The Mau Mau Emergency (1952-1960) and its after-events in Kenya is an example of how archives were violently manipulated and destroyed by the British colonial state, and shows how this archival violence functions on a psychological level in the neo-colonial state. Historians Caroline Elkins and David Anderson have both written extensively about the physical violence that took place in the holding camps.[10] For example, Anderson writes about the torture methods used by European officers to force Kenyan prisoners, those suspected of being involved in Mau Mau, to confess; these include severe beatings, being forced to strip naked, and sexual violence.[11] However, the British government had been trying to cover over this physical violence through the use of ‘archival violence’ since Kenyan independence in 1963. In May 2003, historian Colin Murray wrote to Anderson, informing him that many colonial documents were being held in semi-secret status in Hanslope Park, Buckinghamshire.[12] This material was later named the ‘migrated archives’, and formed the basis of the 2010-2011 British High Court Case demanding acknowledgement and compensation for the British actions in Kenya during the Mau Mau Emergency.

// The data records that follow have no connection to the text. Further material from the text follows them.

/-- The closure of the disc Jordan domain is the closed ball. [folklore] -/
theorem closure_carrier_disc (ρ : ℝ) (hρ : 0 < ρ) : closure (disc ρ hρ).carrier = Metric.closedBall 0 ρ := by
  rw [carrier_disc, closure_ball _ hρ.ne']

end JordanDomain

/-! ### A two-parameter family of shears of `ℍ` through the identity -/

section Shear

/-- The dilation factor `max (1 + Im θ) (1/2)` of the shear `shearSL θ` (equal to `1 + Im θ` for
`‖θ‖ < 1/2`; truncated below so that it is always positive). [folklore] -/
def shearScale (θ : ℂ) : ℝ := max (1 + θ.im) 2⁻¹

/-- The dilation factor is positive. [folklore] -/
theorem shearScale_pos (θ : ℂ) : 0 < shearScale θ := lt_max_of_lt_right (by norm_num)

/-- For `‖θ‖ < 1/2` the dilation factor is `1 + Im θ`. [folklore] -/
theorem shearScale_eq {θ : ℂ} (h : ‖θ‖ < 2⁻¹) : shearScale θ = 1 + θ.im := by
  have := Complex.abs_im_le_norm θ
  rw [shearScale, max_eq_left]
  have := neg_abs_le θ.im
  linarith

/-- The dilation factor depends continuously on `θ`. [folklore] -/
@[fun_prop] theorem continuous_shearScale : Continuous shearScale := by
  unfold shearScale; fun_prop

/-- **The shear `ζ ↦ s ζ + Re θ` of `ℍ` as an element of `SL(2, ℝ)`**: the upper triangular matrix
`(√s, Re θ/√s; 0, 1/√s)`, `s = shearScale θ` (Lang, *SL₂(ℝ)*, Ch. I §1: the affine group inside
`SL(2, ℝ)`). [folklore] -/
def shearSL (θ : ℂ) : SL(2, ℝ) :=
  ⟨!![Real.sqrt (shearScale θ), θ.re / Real.sqrt (shearScale θ); 0, (Real.sqrt (shearScale θ))⁻¹], by
    have h : Real.sqrt (shearScale θ) ≠ 0 := (Real.sqrt_pos.2 (shearScale_pos θ)).ne'
    rw [Matrix.det_fin_two_of]
    field_simp
    ring⟩

/-- The entries of `shearSL θ`. [folklore] -/
@[simp] theorem shearSL_apply_zero_zero (θ : ℂ) : (shearSL θ) 0 0 = Real.sqrt (shearScale θ) := rfl

/-- The entries of `shearSL θ`. [folklore] -/
@[simp] theorem shearSL_apply_zero_one (θ : ℂ) : (shearSL θ) 0 1 = θ.re / Real.sqrt (shearScale θ) := rfl

/-- The entries of `shearSL θ`. [folklore] -/
@[simp] theorem shearSL_apply_one_zero (θ : ℂ) : (shearSL θ) 1 0 = 0 := rfl

/-- The entries of `shearSL θ`. [folklore] -/
@[simp] theorem shearSL_apply_one_one (θ : ℂ) : (shearSL θ) 1 1 = (Real.sqrt (shearScale θ))⁻¹ := rfl

/-- The shear depends continuously on `θ`. [folklore] -/
theorem continuous_shearSL : Continuous shearSL := by
  refine Continuous.subtype_mk (continuous_matrix fun i j ↦ ?_) _
  have hs : Continuous fun θ : ℂ ↦ Real.sqrt (shearScale θ) := by fun_prop
  have hne : ∀ θ : ℂ, Real.sqrt (shearScale θ) ≠ 0 := fun θ ↦ (Real.sqrt_pos.2 (shearScale_pos θ)).ne'
  fin_cases i <;> fin_cases j
  · simpa using hs
  · simpa using Complex.continuous_re.div₀ hs hne
  · simpa using continuous_const
  · exact continuous_iff_continuousAt.2 fun x ↦ (hs.tendsto x).inv₀ (hne x)

/-- **The shear acts on `ℍ` by the affine map `ζ ↦ s ζ + Re θ`**, `s = shearScale θ`. [folklore] -/
theorem coe_shearSL_smul (θ : ℂ) (ζ : ℍ) :
    ((shearSL θ • ζ : ℍ) : ℂ) = (shearScale θ : ℂ) * ζ + θ.re := by
  have hs : 0 < Real.sqrt (shearScale θ) := Real.sqrt_pos.2 (shearScale_pos θ)
  have hs' : ((Real.sqrt (shearScale θ) : ℝ) : ℂ) ≠ 0 := by exact_mod_cast hs.ne'
  have hsq : ((Real.sqrt (shearScale θ) : ℝ) : ℂ) * (Real.sqrt (shearScale θ) : ℝ) = (shearScale θ : ℂ) := by
    rw [← ofReal_mul, Real.mul_self_sqrt (shearScale_pos θ).le]
  rw [UpperHalfPlane.coe_specialLinearGroup_apply]
  simp only [Algebra.algebraMap_self_apply, shearSL_apply_zero_zero, shearSL_apply_zero_one, shearSL_apply_one_zero,
    shearSL_apply_one_one, ofReal_div, ofReal_zero, zero_mul, zero_add, ofReal_inv]
  rw [div_inv_eq_mul, add_mul, div_mul_cancel₀ _ hs', mul_right_comm, hsq]

/-- For `‖θ‖ < 1/2` the shear acts by `ζ ↦ (1 + Im θ) ζ + Re θ = ζ + (Re θ + Im θ · ζ)`, affinely in
`θ`. [folklore] -/
theorem coe_shearSL_smul_of_norm_lt {θ : ℂ} (h : ‖θ‖ < 2⁻¹) (ζ : ℍ) :
    ((shearSL θ • ζ : ℍ) : ℂ) = (ζ : ℂ) + ((θ.re : ℂ) + (θ.im : ℂ) * ζ) := by
  rw [coe_shearSL_smul, shearScale_eq h]
  push_cast
  ring

end Shear

end Literature.Probability.RandomPlanarGeometry
/-- **Detailed balance of the equilibrium kernels** (hypothesis `hDUAL`, PROVED): for continuous
`F, G` with `|F| ≤ C_F e^{ϑH}`, `|G| ≤ C_G e^{ϑH}` (`0 < ϑ`, `2ϑ < 1/T`) and `t ≥ 0`,
`∫ e^{-H/T} G · P_t F dx = ∫ e^{-H/T} (F∘Θ) · P_t(G∘Θ) dx`. -/
theorem pinnedChain_detailedBalance {ϑ : ℝ} (hϑ : 0 < ϑ) (h2ϑ : 2 * ϑ < 1 / T) {F G : PhaseSpace N → ℝ}
    (hF : Continuous F) (hG : Continuous G) {CF CG : ℝ}
    (hFb : ∀ y, |F y| ≤ CF * Real.exp (ϑ * (pinnedChain ω₂ lam β γ).hamiltonian N y))
    (hGb : ∀ y, |G y| ≤ CG * Real.exp (ϑ * (pinnedChain ω₂ lam β γ).hamiltonian N y)) (t : ℝ≥0) :
    ∫ x, Real.exp (-1 / T * (pinnedChain ω₂ lam β γ).hamiltonian N x) * G x *
        (∫ y, F y ∂((pinnedChain ω₂ lam β γ).transitionKernel N T T t x)) =
      ∫ x, Real.exp (-1 / T * (pinnedChain ω₂ lam β γ).hamiltonian N x) * F (x.1, -x.2) *
        (∫ y, G (y.1, -y.2) ∂((pinnedChain ω₂ lam β γ).transitionKernel N T T t x)) := by
  haveI := pinnedChain_isMarkovKernel_transitionKernel hω hl hβ hγ.le N T T t
  have hϑT : ϑ < 1 / max T T := by
    rw [max_self]
    have : ϑ < 2 * ϑ := by linarith
    exact this.trans h2ϑ
  set Hm := (pinnedChain ω₂ lam β γ).hamiltonian N with hHm
  have hHc : Continuous Hm := (pinnedChain_contDiff_hamiltonian ω₂ lam β γ N (n := 0)).continuous
  have hHΘ : ∀ x : PhaseSpace N, Hm (x.1, -x.2) = Hm x := fun x => (pinnedChain ω₂ lam β γ).hamiltonian_neg_momentum N x
  have hsc : Continuous smoothCutoff := (contDiff_smoothCutoff (n := 0)).continuous
  have hCF0 : 0 ≤ CF := by
    have := (abs_nonneg _).trans (hFb 0); exact nonneg_of_mul_nonneg_left this (Real.exp_pos _)
  have hCG0 : 0 ≤ CG := by
    have := (abs_nonneg _).trans (hGb 0); exact nonneg_of_mul_nonneg_left this (Real.exp_pos _)
  have hGt : Continuous fun y : PhaseSpace N => G (y.1, -y.2) := continuous_comp_momentumFlip hG
  have hGtb : ∀ y : PhaseSpace N, |G (y.1, -y.2)| ≤ CG * Real.exp (ϑ * Hm y) := fun y => by
    have := hGb (y.1, -y.2); rwa [hHΘ] at this
  -- the weight `e^{-H/T} e^{2ϑH}` is integrable
  have hc : 0 < 1 / T - 2 * ϑ := by linarith
  have hIw : Integrable fun x : PhaseSpace N => Real.exp (-1 / T * Hm x) * Real.exp (ϑ * Hm x) * Real.exp (ϑ * Hm x) := by
    have h := pinnedChain_integrable_exp_neg_mul_hamiltonian hω hl hβ γ N hc
    refine h.congr (Eventually.of_forall fun x => ?_)
    simp only [hHm]
    rw [← Real.exp_add, ← Real.exp_add]; congr 1; ring
  -- the truncations
  set χ : ℕ → PhaseSpace N → ℝ := fun n x => smoothCutoff (Hm x / (n + 1)) with hχ
  have hχc : ∀ n, Continuous (χ n) := fun n => hsc.comp (hHc.div_const _)
  have hχs : ∀ n, HasCompactSupport (χ n) := fun n =>
    pinnedChain_hasCompactSupport_cutoff hω hl hβ N γ (by positivity : (0:ℝ) < n + 1)
  have hχ1 : ∀ n x, |χ n x| ≤ 1 := fun n x => by
    rw [abs_of_nonneg (smoothCutoff_nonneg _)]; exact smoothCutoff_le_one _
  have hχΘ : ∀ n (x : PhaseSpace N), χ n (x.1, -x.2) = χ n x := fun n x => by simp only [hχ, hHΘ]
  have hχev : ∀ x, ∀ᶠ n : ℕ in atTop, χ n x = 1 := by
    intro x
    obtain ⟨n₀, hn₀⟩ := exists_nat_ge (Hm x)
    filter_upwards [eventually_ge_atTop n₀] with n hn
    apply smoothCutoff_of_le_one
    rw [div_le_one (by positivity)]
    have : (n₀ : ℝ) ≤ n := by exact_mod_cast hn
    linarith
  -- detailed balance for the truncations
  have hn : ∀ n : ℕ, ∫ x, (pinnedChain ω₂ lam β γ).gibbsDensity N T x * (χ n x * G x) *
      (∫ y, χ n y * F y ∂((pinnedChain ω₂ lam β γ).transitionKernel N T T t x)) =
      ∫ x, (pinnedChain ω₂ lam β γ).gibbsDensity N T x * (χ n (x.1, -x.2) * F (x.1, -x.2)) *
        (∫ y, χ n (y.1, -y.2) * G (y.1, -y.2) ∂((pinnedChain ω₂ lam β γ).transitionKernel N T T t x)) :=
    fun n => pinnedChain_detailedBalance_compactSupport hω hl hβ hγ hN hT ((hχc n).mul hF) ((hχs n).mul_right)
      ((hχc n).mul hG) ((hχs n).mul_right) t
  have hπe : ∀ x, (pinnedChain ω₂ lam β γ).gibbsDensity N T x = Real.exp (-1 / T * Hm x) := fun x => by
    simp only [OscillatorChain.gibbsDensity, hHm]; congr 1; ring
  simp only [hπe, hχΘ] at hn
  -- the left-hand sides converge
  have hL : Tendsto (fun n : ℕ => ∫ x, Real.exp (-1 / T * Hm x) * (χ n x * G x) *
      (∫ y, χ n y * F y ∂((pinnedChain ω₂ lam β γ).transitionKernel N T T t x))) atTop
      (𝓝 (∫ x, Real.exp (-1 / T * Hm x) * G x * ∫ y, F y ∂((pinnedChain ω₂ lam β γ).transitionKernel N T T t x))) := by
    refine tendsto_integral_of_dominated_convergence
      (fun x => CG * (CF * Real.exp (ϑ * γ * (T + T) * t)) * (Real.exp (-1 / T * Hm x) * Real.exp (ϑ * Hm x) * Real.exp (ϑ * Hm x)))
      (fun n => ?_) (hIw.const_mul _) (fun n => Eventually.of_forall fun x => ?_) (Eventually.of_forall fun x => ?_)
    · obtain ⟨Cn, hCn⟩ : ∃ C, ∀ y, ‖χ n y * F y‖ ≤ C := ((hχc n).mul hF).bounded_above_of_compact_support (hχs n).mul_right
      exact (((Real.continuous_exp.comp (continuous_const.mul hHc)).mul ((hχc n).mul hG)).mul
        (pinnedChain_continuous_integral_transitionKernel hω hl hβ hγ.le N T T _ ((hχc n).mul hF) hCn)).aestronglyMeasurable
    · have hP := pinnedChain_abs_integral_kernel_le hω hl hβ hγ hN hT hT hϑ hϑT (φ := F) (C := CF) hFb t x (hχ1 n)
      rw [Real.norm_eq_abs, abs_mul, abs_mul, abs_of_nonneg (Real.exp_pos _).le, abs_mul]
      have h1 : |χ n x| * |G x| ≤ CG * Real.exp (ϑ * Hm x) := by
        calc _ ≤ 1 * |G x| := mul_le_mul_of_nonneg_right (hχ1 n x) (abs_nonneg _)
          _ ≤ _ := by rw [one_mul]; exact hGb x
      have h2 := mul_le_mul h1 hP (abs_nonneg _) (by positivity)
      calc Real.exp (-1 / T * Hm x) * (|χ n x| * |G x|) *
            |∫ y, χ n y * F y ∂((pinnedChain ω₂ lam β γ).transitionKernel N T T t x)| =
            Real.exp (-1 / T * Hm x) * ((|χ n x| * |G x|) *
              |∫ y, χ n y * F y ∂((pinnedChain ω₂ lam β γ).transitionKernel N T T t x)|) := by ring
        _ ≤ Real.exp (-1 / T * Hm x) * (CG * Real.exp (ϑ * Hm x) * (CF * (Real.exp (ϑ * γ * (T + T) * ↑t) * Real.exp (ϑ * Hm x)))) :=
            mul_le_mul_of_nonneg_left h2 (Real.exp_pos _).le
        _ = _ := by ring
    · have h1 := pinnedChain_tendsto_integral_cutoff_kernel hω hl hβ hγ hN hT hT hϑ hϑT hF hFb t x
      have h2 : Tendsto (fun n : ℕ => Real.exp (-1 / T * Hm x) * (χ n x * G x)) atTop (𝓝 (Real.exp (-1 / T * Hm x) * G x)) :=
        tendsto_const_nhds.congr' ((hχev x).mono fun n hn => by simp only [hn, one_mul])
      exact h2.mul h1
  -- the right-hand sides converge
  have hR : Tendsto (fun n : ℕ => ∫ x, Real.exp (-1 / T * Hm x) * (χ n x * F (x.1, -x.2)) *
      (∫ y, χ n y * G (y.1, -y.2) ∂((pinnedChain ω₂ lam β γ).transitionKernel N T T t x))) atTop
      (𝓝 (∫ x, Real.exp (-1 / T * Hm x) * F (x.1, -x.2) *
        ∫ y, G (y.1, -y.2) ∂((pinnedChain ω₂ lam β γ).transitionKernel N T T t x))) := by
    have hFt : Continuous fun y : PhaseSpace N => F (y.1, -y.2) := continuous_comp_momentumFlip hF
    refine tendsto_integral_of_dominated_convergence
      (fun x => CF * (CG * Real.exp (ϑ * γ * (T + T) * t)) * (Real.exp (-1 / T * Hm x) * Real.exp (ϑ * Hm x) * Real.exp (ϑ * Hm x)))
      (fun n => ?_) (hIw.const_mul _) (fun n => Eventually.of_forall fun x => ?_) (Eventually.of_forall fun x => ?_)
    · obtain ⟨Cn, hCn⟩ : ∃ C, ∀ y, ‖χ n y * G (y.1, -y.2)‖ ≤ C := ((hχc n).mul hGt).bounded_above_of_compact_support (hχs n).mul_right
      exact (((Real.continuous_exp.comp (continuous_const.mul hHc)).mul ((hχc n).mul hFt)).mul
        (pinnedChain_continuous_integral_transitionKernel hω hl hβ hγ.le N T T _ ((hχc n).mul hGt) hCn)).aestronglyMeasurable
    · have hP := pinnedChain_abs_integral_kernel_le hω hl hβ hγ hN hT hT hϑ hϑT (φ := fun y => G (y.1, -y.2)) (C := CG) hGtb t x (hχ1 n)
      rw [Real.norm_eq_abs, abs_mul, abs_mul, abs_of_nonneg (Real.exp_pos _).le, abs_mul]
      have h1 : |χ n x| * |F (x.1, -x.2)| ≤ CF * Real.exp (ϑ * Hm x) := by
        calc _ ≤ 1 * |F (x.1, -x.2)| := mul_le_mul_of_nonneg_right (hχ1 n x) (abs_nonneg _)
          _ ≤ _ := by rw [one_mul]; have := hFb (x.1, -x.2); rwa [hHΘ] at this
      have h2 := mul_le_mul h1 hP (abs_nonneg _) (by positivity)
      calc Real.exp (-1 / T * Hm x) * (|χ n x| * |F (x.1, -x.2)|) *
            |∫ y, χ n y * G (y.1, -y.2) ∂((pinnedChain ω₂ lam β γ).transitionKernel N T T t x)| =
            Real.exp (-1 / T * Hm x) * ((|χ n x| * |F (x.1, -x.2)|) *
              |∫ y, χ n y * G (y.1, -y.2) ∂((pinnedChain ω₂ lam β γ).transitionKernel N T T t x)|) := by ring
        _ ≤ Real.exp (-1 / T * Hm x) * (CF * Real.exp (ϑ * Hm x) * (CG * (Real.exp (ϑ * γ * (T + T) * ↑t) * Real.exp (ϑ * Hm x)))) :=
            mul_le_mul_of_nonneg_left h2 (Real.exp_pos _).le
        _ = _ := by ring
    · have h1 := pinnedChain_tendsto_integral_cutoff_kernel hω hl hβ hγ hN hT hT hϑ hϑT hGt hGtb t x
      have h2 : Tendsto (fun n : ℕ => Real.exp (-1 / T * Hm x) * (χ n x * F (x.1, -x.2))) atTop
          (𝓝 (Real.exp (-1 / T * Hm x) * F (x.1, -x.2))) :=
        tendsto_const_nhds.congr' ((hχev x).mono fun n hn => by simp only [hn, one_mul])
      exact h2.mul h1
  exact tendsto_nhds_unique (hL.congr hn) hR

The ‘migrated archives’ (approximately 8,800 files) were removed from Kenyan colonial offices shortly before independence by British colonial officers; many other documents were burnt or otherwise destroyed.[13] The future of documents was decided by the following criterion: “successor Governments should not be given papers which:
- Might embarrass HMG or other Governments;
- Might embarrass members of the police, military forces, public servants or others eg. Police informers;
- Might compromise sources of intelligence information; or
- Might be used unethically by Ministers in the successor Government.”[14]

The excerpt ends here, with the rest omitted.